» What to work on:
Each line below from the one containing "Fc' K (HistorySocketTH.bstrOf" through the one containing "(dead_nonneg : ∀" is to be given again exactly, and no line outside that span.

-------- Source material

/-- **NE7b's COUNT EXIT WITH THE LIVE STRUCTURES READ AS PEDIGREES AND THE PRICES READ IN PRINT'S CURRENCY.**
`HistoryAssemblyPedigree.hybridNE7_of_pedigreeReading_canon` with the model-currency price readings REPLACED by:
`Dominates C O` (row S9: print's displayed per-operation constants `O : PrintedO1s` dominated by the model tables at
`C`), a realised per-step cost `κ`∕`κ′` of every live member read below the model's `costT` on its life (reading
(ID-a)), and H3's per-term price sentence for both runs in PRINT's currency (`pshapeTH … O C 1 (L^d) …`).  Everything
else as there.
STATUS — SUPERSEDED, KEPT AS A RECORD (referee OI-2, `t4/formal/NE7b/REFEREE.md` passes 4–14): on the TH line by the
shape-free form `HistoryAssemblyShapeFreeEnd.hybridNE7_of_pedigreeReading_printedH` (`hir` over `irThresholdH`, DV-6);
on the realised (LE) road by the END-OF-RECORD chain `HistoryAssemblyRealisePrice.hybridNE7_of_realisedReading_printed`
(END (i): constant profile) → `HistoryAssemblyRealiseRunEnd.hybridNE7_of_realisedRun_printed` (per-run profile, R7,
`hβ : β₀ ≤ ½`, DV-8) → `HistoryRealiseCellsRunEnd.hybridNE7_of_realisedDomainsRun_printed` (END OF RECORD v2,
R-OWNER-22-25) → `HistoryRealiseCellsRunMultEnd.hybridNE7_of_realisedDomainsRun_printedT3b` (END OF RECORD v3,
R-OWNER-23-9: the slot multiplicity counted in the kernel); this theorem's `PedigreeReading` display (`RenewAtReach` in
`Timed`) is the pre-S1b form and is consumed by no END of record. [folklore] -/
theorem hybridNE7_of_pedigreeReading_printed (D : FiniteEpsData F G) {C : T4PrintedShapeBanking.Consts}
    {O : PrintedO1s} (hD : Dominates C O)
    {rr : ℕ} {β₀ : ℝ} (h : ThresholdOK C F.L rr β₀) (hμ : 0 < C.μ) (d n : ℕ)
    (hκ₁ : (d : ℝ) * Real.log F.L + 2 * Real.log 2 ≤ C.κ₁) (hE₀ : Real.log (2 + birthMass C) ≤ C.E₀)
    -- the flow side (⇐ BetaPertH, displayed) and tuning
    {γ₀ γb b β' : ℝ} {pe : ℕ} (hb : 0 ≤ b) (hlo : FlowStep.BetaLowerH b γ₀ D.βfun)
    (hhi : FlowStep.BetaUpperH β' γ₀ D.βfun) (hγ : γb ≤ γ₀) (hγβ : γb ^ 2 * β' < 1)
    (S : B14FlowStep.SmallnessFor γb β' β₀ F.L pe) (hp₀ : C.p₀ ≤ pe) (hrr : rr ≤ pe)
    {g : ℝ} {g₀ : ℕ → ℝ} (ht : D.Tuned γb g g₀)
    (hir : irThresholdTH (Prod.fst : Lab α π → PEv) C F.L rr β₀ 0 ≤ Real.log (g ^ 2)⁻¹)
    -- the (B) side
    (hsign : B16.SignConventions D.C) {γB : ℝ} {em ep : ℝ → ℝ} (hcor : B16.Cor3With D.C γB em ep) (hγB : γb ≤ γB)
    {obs : (K : ℕ) → GaugeField (F.P K) 0 G → ℝ} {B : ℝ}
    (hobs : ∀ K, Measurable (obs K)) (hbd : ∀ K U, |obs K U| ≤ B)
    (hα : ∀ K t, |t| ≤ l₀ → K₀ ≤ K →
      ∫ U, Real.exp (t * obs K U) * D.dens K (g₀ K) 0 U ∂fieldMeasure (F.P K) 0 G ≤ ∑ τ ∈ T K, A K t τ)
    (hα' : ∀ K t, |t| ≤ l₀ → K₀ ≤ K →
      ∫ U, Real.exp (t * obs (K + 1) U) * D.dens (K + 1) (g₀ (K + 1)) 0 U ∂fieldMeasure (F.P (K + 1)) 0 G ≤
        ∑ τ ∈ T K, A' K t τ)
    {c₀ n₁ : ℝ} (hc₀ : 0 < c₀) (hfloor : ∀ K, K₀ ≤ K → c₀ ≤ smallFieldMass D K (g₀ K))
    (hfloor' : ∀ K, K₀ ≤ K → c₀ ≤ smallFieldMass D (K + 1) (g₀ (K + 1)))
    (hsites : ∀ K, K₀ ≤ K → ((D.C ⟨K, F.m, g₀ K⟩).numSites K : ℝ) ≤ n₁)
    (hsites' : ∀ K, K₀ ≤ K → ((D.C ⟨K + 1, F.m, g₀ (K + 1)⟩).numSites (K + 1) : ℝ) ≤ n₁)
    (hNup : 0 ≤ Nup) (hnup : ∀ K t, |t| ≤ l₀ → K₀ ≤ K → 0 ≤ nup K t ∧ nup K t ≤ Nup)
    (hmup : ∀ K t, |t| ≤ l₀ → K₀ ≤ K → 0 ≤ mup K t ∧ mup K t ≤ Nup)
    -- the (2.5) side condition on the size function
    (R : ℕ → ℕ → ℕ) (hR : ∀ K s, s ≤ K → B14.IsRj F.L rr ((D.C ⟨K, F.m, g₀ K⟩).flow.g s) (R K s))
    -- H3: the terms read as PEDIGREES of live components with root cells, and their reading
    (ped : ℕ → ι → Pedigree α π) (liveC : ℕ → ι → Finset α) (cellOf : ℕ → ι → α → (Fin d → ℕ))
    (H : PedigreeReading C (cellN d n F.L) K₀ R T ped liveC cellOf)
    -- H3: realised per-step costs of the live members, read below the model's booked cost (reading (ID-a))
    (κ κ' : ℕ → (Fin d → ℕ) × Gen (Lab α π) → Gen (Lab α π) → ℕ → ℝ)
    (hκ : ∀ K, K₀ ≤ K → ∀ τ ∈ badTerms (memOf ped liveC cellOf) jhalf T K, ∀ q ∈ memOf ped liveC cellOf K τ,
      ∀ m ∈ life (padW (dictWT Prod.fst (R K) C.n₁) 0) q.2,
        κ K q q.2 m ≤ costT Prod.fst C K (R K) q.2 m)
    (hκ' : ∀ K, K₀ ≤ K → ∀ τ ∈ badTerms (memOf ped liveC cellOf) jhalf T K, ∀ q ∈ memOf ped liveC cellOf K τ,
      ∀ m ∈ life (padW (dictWT Prod.fst (R K) C.n₁) 0) q.2,
        κ' K q q.2 m ≤ costT Prod.fst C K (R K) q.2 m)
    -- H3: the per-term price sentence in PRINT's currency, both runs
    {Fc Rf Fc' Rf' : ℕ → Finset (BSlot (Fin d → ℕ) PEv) → ℝ}
    (hP : ∀ K t, |t| ≤ l₀ → K₀ ≤ K → ∀ τ ∈ badTerms (memOf ped liveC cellOf) jhalf T K,
      Fc K (HistorySocketTH.bstrOf Prod.fst (memOf ped liveC cellOf) K τ) *
          Rf K (HistorySocketTH.bstrOf Prod.fst (memOf ped liveC cellOf) K τ) ≤
        ∏ q ∈ memOf ped liveC cellOf K τ,
          pshapeTH Prod.fst O C 1 ((F.L : ℝ) ^ d) (R K) (D.C ⟨K, F.m, g₀ K⟩).flow.g 0 (κ K q) q.2)
    (hP' : ∀ K t, |t| ≤ l₀ → K₀ ≤ K → ∀ τ ∈ badTerms (memOf ped liveC cellOf) jhalf T K,
      Fc' K (HistorySocketTH.bstrOf Prod.fst (memOf ped liveC cellOf) K τ) *
          Rf' K (HistorySocketTH.bstrOf Prod.fst (memOf ped liveC cellOf) K τ) ≤
        ∏ q ∈ memOf ped liveC cellOf K τ,
          pshapeTH Prod.fst O C 1 ((F.L : ℝ) ^ d) (R K) (D.C ⟨K, F.m, g₀ K⟩).flow.g 0 (κ' K q) q.2)
    -- H3: the remaining `Regeneration` numerator readings, over the classes of the terms
    (up : ∀ K t, |t| ≤ l₀ → K₀ ≤ K → ∀ c ∈ badClasses Prod.fst (memOf ped liveC cellOf) jhalf T K,
      ∀ τ ∈ fibre (HistorySocketTH.bstrOf Prod.fst (memOf ped liveC cellOf)) T K c,
        A K t τ ≤ dead K t τ * Fc K c * nup K t)
    (dead_nonneg : ∀ K t, |t| ≤ l₀ → K₀ ≤ K → ∀ c ∈ badClasses Prod.fst (memOf ped liveC cellOf) jhalf T K,
      ∀ τ ∈ fibre (HistorySocketTH.bstrOf Prod.fst (memOf ped liveC cellOf)) T K c, 0 ≤ dead K t τ)
    (resum : ∀ K t, |t| ≤ l₀ → K₀ ≤ K → ∀ c ∈ badClasses Prod.fst (memOf ped liveC cellOf) jhalf T K,
      ∑ τ ∈ fibre (HistorySocketTH.bstrOf Prod.fst (memOf ped liveC cellOf)) T K c, dead K t τ ≤ Rf K c)
    (F_nonneg : ∀ K t, |t| ≤ l₀ → K₀ ≤ K → ∀ c ∈ badClasses Prod.fst (memOf ped liveC cellOf) jhalf T K, 0 ≤ Fc K c)
    (up' : ∀ K t, |t| ≤ l₀ → K₀ ≤ K → ∀ c ∈ badClasses Prod.fst (memOf ped liveC cellOf) jhalf T K,
      ∀ τ ∈ fibre (HistorySocketTH.bstrOf Prod.fst (memOf ped liveC cellOf)) T K c,
        A' K t τ ≤ dead' K t τ * Fc' K c * mup K t)
    (dead'_nonneg : ∀ K t, |t| ≤ l₀ → K₀ ≤ K → ∀ c ∈ badClasses Prod.fst (memOf ped liveC cellOf) jhalf T K,
      ∀ τ ∈ fibre (HistorySocketTH.bstrOf Prod.fst (memOf ped liveC cellOf)) T K c, 0 ≤ dead' K t τ)
    (resum' : ∀ K t, |t| ≤ l₀ → K₀ ≤ K → ∀ c ∈ badClasses Prod.fst (memOf ped liveC cellOf) jhalf T K,
      ∑ τ ∈ fibre (HistorySocketTH.bstrOf Prod.fst (memOf ped liveC cellOf)) T K c, dead' K t τ ≤ Rf' K c)
    (F'_nonneg : ∀ K t, |t| ≤ l₀ → K₀ ≤ K → ∀ c ∈ badClasses Prod.fst (memOf ped liveC cellOf) jhalf T K,
      0 ≤ Fc' K c)
    -- the seam's other inputs
    (hSh : ShellWeightBound l₀ T A A' shA shB Wsh)
    (hTB : ReindexedBudget l₀ vol T (fun K t τ => A K t τ - shA K t τ) (fun K t τ => A' K t τ - shB K t τ)
      (badOfClass (HistorySocketTH.bstrOf Prod.fst (memOf ped liveC cellOf)) T
        (fun K _ => badClasses Prod.fst (memOf ped liveC cellOf) jhalf T K)) Cc Rr CcRec RrRec ν u s₂ q₀ r s)
    (hr : Summable r) (hu : Summable u) (hs : Summable s) (hs₂ : Summable s₂) :
    ∃ K₁ K₂, K₀ ≤ K₁ ∧ HybridNE7 l₀ vol (fun K => T (K₁ + (K₂ + K))) (fun K => A (K₁ + (K₂ + K)))
      (fun K => A' (K₁ + (K₂ + K)))
      (fun K => badOfClass (HistorySocketTH.bstrOf Prod.fst (memOf ped liveC cellOf)) T
        (fun K _ => badClasses Prod.fst (memOf ped liveC cellOf) jhalf T K) (K₁ + (K₂ + K)))
      (fun K => constOf l₀ B (max (em g) 0) n₁ c₀ Nup *
        recordsBudget (birthMass C) C.κ₁ ((n : ℝ) ^ d) ((F.L : ℝ) ^ d) (Real.log 2) jhalf (K₁ + (K₂ + K)))
      (fun K => shA (K₁ + (K₂ + K))) (fun K => shB (K₁ + (K₂ + K))) (fun K => Wsh (K₁ + (K₂ + K)))
      (fun K => (r (K₁ + (K₂ + K)) + u (K₁ + (K₂ + K))) + (s (K₁ + (K₂ + K)) + s₂ (K₁ + (K₂ + K)))) :=
  have hLpos : (0 : ℝ) < F.L := by exact_mod_cast (lt_of_lt_of_le (by norm_num) (two_le_L F))
  have hΛ : (0 : ℝ) ≤ (F.L : ℝ) ^ d := pow_nonneg hLpos.le d
  hybridNE7_of_pedigreeReading_canon D h hμ d n hκ₁ hE₀ hb hlo hhi hγ hγβ S hp₀ hrr ht hir hsign hcor hγB hobs hbd hα
    hα' hc₀ hfloor hfloor' hsites hsites' hNup hnup hmup R hR ped liveC cellOf H
    (hprice_of_printed Prod.fst hD hΛ R (fun K => (D.C ⟨K, F.m, g₀ K⟩).flow.g) κ hκ hP)
    (hprice_of_printed Prod.fst hD hΛ R (fun K => (D.C ⟨K, F.m, g₀ K⟩).flow.g) κ' hκ' hP')
    up dead_nonneg resum F_nonneg up' dead'_nonneg resum' F'_nonneg hSh hTB hr hu hs hs₂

----------------

» Answer section:
      Fc' K (HistorySocketTH.bstrOf Prod.fst (memOf ped liveC cellOf) K τ) *
          Rf' K (HistorySocketTH.bstrOf Prod.fst (memOf ped liveC cellOf) K τ) ≤
        ∏ q ∈ memOf ped liveC cellOf K τ,
          pshapeTH Prod.fst O C 1 ((F.L : ℝ) ^ d) (R K) (D.C ⟨K, F.m, g₀ K⟩).flow.g 0 (κ' K q) q.2)
    -- H3: the remaining `Regeneration` numerator readings, over the classes of the terms
    (up : ∀ K t, |t| ≤ l₀ → K₀ ≤ K → ∀ c ∈ badClasses Prod.fst (memOf ped liveC cellOf) jhalf T K,
      ∀ τ ∈ fibre (HistorySocketTH.bstrOf Prod.fst (memOf ped liveC cellOf)) T K c,
        A K t τ ≤ dead K t τ * Fc K c * nup K t)
    (dead_nonneg : ∀ K t, |t| ≤ l₀ → K₀ ≤ K → ∀ c ∈ badClasses Prod.fst (memOf ped liveC cellOf) jhalf T K,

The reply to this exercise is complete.